Output format conversion — helper to go from the grid to existing output targets:

def grid_to_ansi(grid: list[list[tuple[str, Optional[tuple]]]]) -> str:
    """Convert (char, rgb) grid to ANSI true-color string."""

def grid_to_svg(grid, cell_w, cell_h, font_size, font_family) -> str:
    """Convert (char, rgb) grid to SVG string."""

In scripts/generate_gallery.py, the 4k profile should use render_text_as_image() instead of the current TTF glyph-dict path.
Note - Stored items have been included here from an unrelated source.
/-! ## C3 -/

/-- **C3 ⟸ (shift-twist certificate on the disc-level-minimal `W[3]`-irreducible classes) ∧ (Manin at `3` on the
disc-level-minimal `W[3]`-reducible classes)** — both hypotheses carry the seven ¬-clauses of
`maninLocalTwoThree_maninPrimeToThreeAtNine_of_discLevelMinimal`; excluded middle on irreducibility. Census: the
reducible hypothesis concerns 7 525 optimal classes with `9 ∣ N ≤ 5·10⁵`, the irreducible one 81 600.
[cite: Stevens1989, Lemmas (5.2), (5.4)] [cite: Kato2004Asterisque, Thm. 9.7 (p. 189)] -/
theorem maninLocalTwoThree_maninPrimeToThreeAtNine_of_discLevelMinimalKatoShift_of_discLevelMinimalReducible
    (hA : ∀ (W : WeierstrassCurve ℚ) [W.IsElliptic] [W.IsGloballyMinimal] {N : ℕ} [NeZero N]
      (D : ModularParametrizationData W N),
      (∀ z ∈ D.L.lattice, ∃ w ∈ periodLattice D.f, z = D.c * w) → 3 ^ 2 ∣ N →
      ¬ (∃ (W' : WeierstrassCurve ℚ) (d : ℤ), W'.IsElliptic ∧ W'.IsGloballyMinimal ∧
        (d = -3) ∧ IsIsogenous W (W'.quadraticTwist (d : ℚ)) ∧
        ¬ 3 ^ 2 ∣ W'.conductorNorm ℤ) →
      ¬ (∃ (W' : WeierstrassCurve ℚ) (q : ℕ), W'.IsElliptic ∧ W'.IsGloballyMinimal ∧
        q.Prime ∧ q ≠ 2 ∧ q ≠ 3 ∧ q ^ 2 ∣ N ∧
        IsIsogenous W (W'.quadraticTwist (((-1 : ℤ) ^ (q / 2) * q : ℤ) : ℚ)) ∧
        ¬ q ^ 2 ∣ W'.conductorNorm ℤ) →
      ¬ (∃ (W' : WeierstrassCurve ℚ) (d : ℤ), W'.IsElliptic ∧ W'.IsGloballyMinimal ∧
        (d = -1 ∨ d = 2 ∨ d = -2) ∧ 2 ^ 2 ∣ N ∧ IsIsogenous W (W'.quadraticTwist (d : ℚ)) ∧
        ¬ 2 ^ 2 ∣ W'.conductorNorm ℤ) →
      ¬ (∃ (A : WeierstrassCurve ℚ) (_ : A.IsElliptic) (_ : A.IsGloballyMinimal) (N' : ℕ) (_ : NeZero N')
        (D' : ModularParametrizationData A N'),
        (∀ z ∈ D'.L.lattice, ∃ w ∈ periodLattice D'.f, z = D'.c * w) ∧ 2 ^ 4 ∣ N ∧
        2 ^ 2 ∣ A.conductorNorm ℤ ∧ A.conductorNorm ℤ ∣ N ∧ A.conductorNorm ℤ < N ∧
        IsIsogenous W (A.quadraticTwist ((-1 : ℤ) : ℚ)) ∧
        A.minimalDiscriminantInt.natAbs ≤ W.minimalDiscriminantInt.natAbs) →
      ¬ (∃ (A : WeierstrassCurve ℚ) (_ : A.IsElliptic) (_ : A.IsGloballyMinimal) (N' : ℕ) (_ : NeZero N')
        (D' : ModularParametrizationData A N') (d : ℤ) (C : WeierstrassCurve ℚ) (u : VariableChange ℚ),
        C.IsElliptic ∧ C.IsGloballyMinimal ∧
        (∀ z ∈ D'.L.lattice, ∃ w ∈ periodLattice D'.f, z = D'.c * w) ∧ (d = 2 ∨ d = -2) ∧ 2 ^ 2 ∣ N ∧
        2 ^ 2 ∣ A.conductorNorm ℤ ∧ A.conductorNorm ℤ ∣ 2 ^ 6 * N ∧
        IsIsogenous W (A.quadraticTwist (d : ℚ)) ∧ u • A.quadraticTwist (d : ℚ) = C ∧
        C.Δ = (d : ℚ) ^ 6 * A.Δ ∧
        (A.minimalDiscriminantInt.natAbs < W.minimalDiscriminantInt.natAbs ∨
          (A.conductorNorm ℤ < N ∧ A.minimalDiscriminantInt.natAbs ≤ W.minimalDiscriminantInt.natAbs))) →
      ¬ (∃ (A : WeierstrassCurve ℚ) (_ : A.IsElliptic) (_ : A.IsGloballyMinimal)
        (D' : ModularParametrizationData A N) (q : ℕ) (C : WeierstrassCurve ℚ) (u : VariableChange ℚ),
        C.IsElliptic ∧ C.IsGloballyMinimal ∧
        (∀ z ∈ D'.L.lattice, ∃ w ∈ periodLattice D'.f, z = D'.c * w) ∧ q.Prime ∧ q ≠ 2 ∧ q ^ 2 ∣ N ∧
        IsIsogenous C W ∧ u • A.quadraticTwist (((-1 : ℤ) ^ (q / 2) * q : ℤ) : ℚ) = C ∧
        C.Δ = ((((-1 : ℤ) ^ (q / 2) * q : ℤ)) : ℚ) ^ 6 * A.Δ ∧
        A.minimalDiscriminantInt.natAbs < W.minimalDiscriminantInt.natAbs) →
      ¬ (W.c₆ < 0 ∧ ∃ (A : WeierstrassCurve ℚ) (_ : A.IsElliptic) (_ : A.IsGloballyMinimal)
        (D' : ModularParametrizationData A N),
        (∀ z ∈ D'.L.lattice, ∃ w ∈ periodLattice D'.f, z = D'.c * w) ∧ 2 ^ 4 ∣ N ∧
        2 ^ 2 ∣ A.conductorNorm ℤ ∧ IsIsogenous W (A.quadraticTwist ((-1 : ℤ) : ℚ)) ∧
        A.minimalDiscriminantInt.natAbs ≤ W.minimalDiscriminantInt.natAbs ∧ 0 < A.c₆) →
      W.HasIrreducibleModPGaloisRep 3 → ¬ (3 : ℤ) ∣ D.c)
    (hB : ∀ (W : WeierstrassCurve ℚ) [W.IsElliptic] [W.IsGloballyMinimal] {N : ℕ} [NeZero N]
      (D : ModularParametrizationData W N),
      (∀ z ∈ D.L.lattice, ∃ w ∈ periodLattice D.f, z = D.c * w) → 3 ^ 2 ∣ N →
      ¬ (∃ (W' : WeierstrassCurve ℚ) (d : ℤ), W'.IsElliptic ∧ W'.IsGloballyMinimal ∧
        (d = -3) ∧ IsIsogenous W (W'.quadraticTwist (d : ℚ)) ∧
        ¬ 3 ^ 2 ∣ W'.conductorNorm ℤ) →
      ¬ (∃ (W' : WeierstrassCurve ℚ) (q : ℕ), W'.IsElliptic ∧ W'.IsGloballyMinimal ∧
        q.Prime ∧ q ≠ 2 ∧ q ≠ 3 ∧ q ^ 2 ∣ N ∧
        IsIsogenous W (W'.quadraticTwist (((-1 : ℤ) ^ (q / 2) * q : ℤ) : ℚ)) ∧
        ¬ q ^ 2 ∣ W'.conductorNorm ℤ) →
      ¬ (∃ (W' : WeierstrassCurve ℚ) (d : ℤ), W'.IsElliptic ∧ W'.IsGloballyMinimal ∧
        (d = -1 ∨ d = 2 ∨ d = -2) ∧ 2 ^ 2 ∣ N ∧ IsIsogenous W (W'.quadraticTwist (d : ℚ)) ∧
        ¬ 2 ^ 2 ∣ W'.conductorNorm ℤ) →
      ¬ (∃ (A : WeierstrassCurve ℚ) (_ : A.IsElliptic) (_ : A.IsGloballyMinimal) (N' : ℕ) (_ : NeZero N')
        (D' : ModularParametrizationData A N'),
        (∀ z ∈ D'.L.lattice, ∃ w ∈ periodLattice D'.f, z = D'.c * w) ∧ 2 ^ 4 ∣ N ∧
        2 ^ 2 ∣ A.conductorNorm ℤ ∧ A.conductorNorm ℤ ∣ N ∧ A.conductorNorm ℤ < N ∧
        IsIsogenous W (A.quadraticTwist ((-1 : ℤ) : ℚ)) ∧
        A.minimalDiscriminantInt.natAbs ≤ W.minimalDiscriminantInt.natAbs) →
      ¬ (∃ (A : WeierstrassCurve ℚ) (_ : A.IsElliptic) (_ : A.IsGloballyMinimal) (N' : ℕ) (_ : NeZero N')
        (D' : ModularParametrizationData A N') (d : ℤ) (C : WeierstrassCurve ℚ) (u : VariableChange ℚ),
        C.IsElliptic ∧ C.IsGloballyMinimal ∧
        (∀ z ∈ D'.L.lattice, ∃ w ∈ periodLattice D'.f, z = D'.c * w) ∧ (d = 2 ∨ d = -2) ∧ 2 ^ 2 ∣ N ∧
        2 ^ 2 ∣ A.conductorNorm ℤ ∧ A.conductorNorm ℤ ∣ 2 ^ 6 * N ∧
        IsIsogenous W (A.quadraticTwist (d : ℚ)) ∧ u • A.quadraticTwist (d : ℚ) = C ∧
        C.Δ = (d : ℚ) ^ 6 * A.Δ ∧
        (A.minimalDiscriminantInt.natAbs < W.minimalDiscriminantInt.natAbs ∨
          (A.conductorNorm ℤ < N ∧ A.minimalDiscriminantInt.natAbs ≤ W.minimalDiscriminantInt.natAbs))) →
      ¬ (∃ (A : WeierstrassCurve ℚ) (_ : A.IsElliptic) (_ : A.IsGloballyMinimal)
        (D' : ModularParametrizationData A N) (q : ℕ) (C : WeierstrassCurve ℚ) (u : VariableChange ℚ),
        C.IsElliptic ∧ C.IsGloballyMinimal ∧
        (∀ z ∈ D'.L.lattice, ∃ w ∈ periodLattice D'.f, z = D'.c * w) ∧ q.Prime ∧ q ≠ 2 ∧ q ^ 2 ∣ N ∧
        IsIsogenous C W ∧ u • A.quadraticTwist (((-1 : ℤ) ^ (q / 2) * q : ℤ) : ℚ) = C ∧
        C.Δ = ((((-1 : ℤ) ^ (q / 2) * q : ℤ)) : ℚ) ^ 6 * A.Δ ∧
        A.minimalDiscriminantInt.natAbs < W.minimalDiscriminantInt.natAbs) →
      ¬ (W.c₆ < 0 ∧ ∃ (A : WeierstrassCurve ℚ) (_ : A.IsElliptic) (_ : A.IsGloballyMinimal)
        (D' : ModularParametrizationData A N),
        (∀ z ∈ D'.L.lattice, ∃ w ∈ periodLattice D'.f, z = D'.c * w) ∧ 2 ^ 4 ∣ N ∧
        2 ^ 2 ∣ A.conductorNorm ℤ ∧ IsIsogenous W (A.quadraticTwist ((-1 : ℤ) : ℚ)) ∧
        A.minimalDiscriminantInt.natAbs ≤ W.minimalDiscriminantInt.natAbs ∧ 0 < A.c₆) →
      ¬ W.HasIrreducibleModPGaloisRep 3 → ¬ (3 : ℤ) ∣ D.c)
 :
    Summit.BirchSwinnertonDyer.BirchSwinnertonDyer.Theses.ManinLocalTwoThree.ManinPrimeToThreeAtNine :=
  maninLocalTwoThree_maninPrimeToThreeAtNine_of_discLevelMinimal
    (fun _hM _hAU _hC _hnf W _ _ N _ D hopt h9 h1 h2 h3 h4 h5 h6 h7 => by
      show ¬ (3 : ℤ) ∣ D.c
      by_cases hirr : W.HasIrreducibleModPGaloisRep 3
      · exact hA W D hopt h9 h1 h2 h3 h4 h5 h6 h7 hirr
      · exact hB W D hopt h9 h1 h2 h3 h4 h5 h6 h7 hirr)
/-- **the square feeding the seam lemma** (`relabelVec` currency): `h₀ · Congr_{Λ_C}(ι_{V′,W}(p′)) · h₀⁻¹ = π(seesawPairConjLeft s a ha p′)`.
[cite: Kudla1984, §1] -/
theorem hsq_seesawConjLeft
    (hs : (splittingDatum F E c N M e JV JW hcδ hδ hd hV hW hVd hWd hJV hJW).IsCompatible s)
    (q : adelicPair F E c N M JV' JW) :
    seesawElementLeft F E c N M JV JV' JW hcδ hδ hd hV hV' hW hJV hJV' hJW ha hC *
        symplecticGroupCongr _ _ (relabelVec F (Fin N × Fin M) C) (polar_relabelVec F (Fin N × Fin M) C hC)
          (adelicPairToSymplectic F E c N M hcδ hδ hd hV' hW hJV' hJW q) *
      (seesawElementLeft F E c N M JV JV' JW hcδ hδ hd hV hV' hW hJV hJV' hJW ha hC)⁻¹ =
    adelicMpCont.proj F (Fin N × Fin M)
      (TV.map (algebraMap F (AdeleRing (𝓞 F) F)) ⊗ₖ TW.map (algebraMap F (AdeleRing (𝓞 F) F)))
      (seesawPairConjLeft F E c N M e JV JV' JW s a ha q) :=
  (adelicSeesawConjLeft_conj_pair F E c N M hcδ hδ hd hV hV' hW hJV hJV' hJW a ha C hC q).trans
    (proj_seesawPairConjLeft F E c N M e JV JV' JW hcδ hδ hd hV hW hVd hWd hJV hJW ha hs q).symm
The output is an SVG with per-character color from the grid.

Cell dimensions for 4K SVG gallery:

  • SVG canvas: 3840×2160 (or scaled)
  • Monospace cell: 8px wide × 16px tall (adjust per font)
  • Grid: 480 cols × 135 rows

What NOT to change

  • justdoit/fonts/ttf.py — leave as-is; still used by fill-effect renders
  • justdoit/core/rasterizer.py — leave as-is; glyph-dict path unchanged
  • justdoit/effects/shape_fill.py — update to import from core/char_db.py instead of defining locally; pure refactor, no behavior change
  • All existing tests — must continue passing

New tests required

  • tests/test_char_db.py — DB build, cache hit, nearest_char correctness
  • tests/test_image_sampler.py — synthetic PIL images (solid, gradient, half-filled), verify char and color output
  • tests/test_image_pipeline.py — render_text_as_image smoke tests, grid dimensions correct

Technique registry updates

Update docs/research/TECHNIQUES.md:

  • G02: status done → note “superseded by image pipeline for 4K; glyph-dict path retained for fill effects”
  • G09: status ideadone, implementation notes

File checklist

NEW:
  justdoit/core/char_db.py
  justdoit/core/image_sampler.py
  justdoit/core/image_pipeline.py
  tests/test_char_db.py
  tests/test_image_sampler.py
  tests/test_image_pipeline.py

MODIFIED:
  justdoit/effects/shape_fill.py   (import from core/char_db, remove local defs)
  scripts/generate_gallery.py      (4k profile → image pipeline)
  docs/research/TECHNIQUES.md      (G02 note, G09 done)

UNCHANGED:
  justdoit/fonts/ttf.py
  justdoit/core/rasterizer.py
  justdoit/core/glyph.py
  all existing tests

Success criteria

  1. uv run pytest — all existing tests pass, new tests pass
  2. uv run python scripts/generate_gallery.py --profile 4k — produces SVG where letter shapes are recognizable at full 4K scale (not noise clusters)
  3. render_pil_image_as_ascii(some_image) works end-to-end and produces colored ASCII output
  4. No regressions on fill effects (flame, plasma, turing, etc.)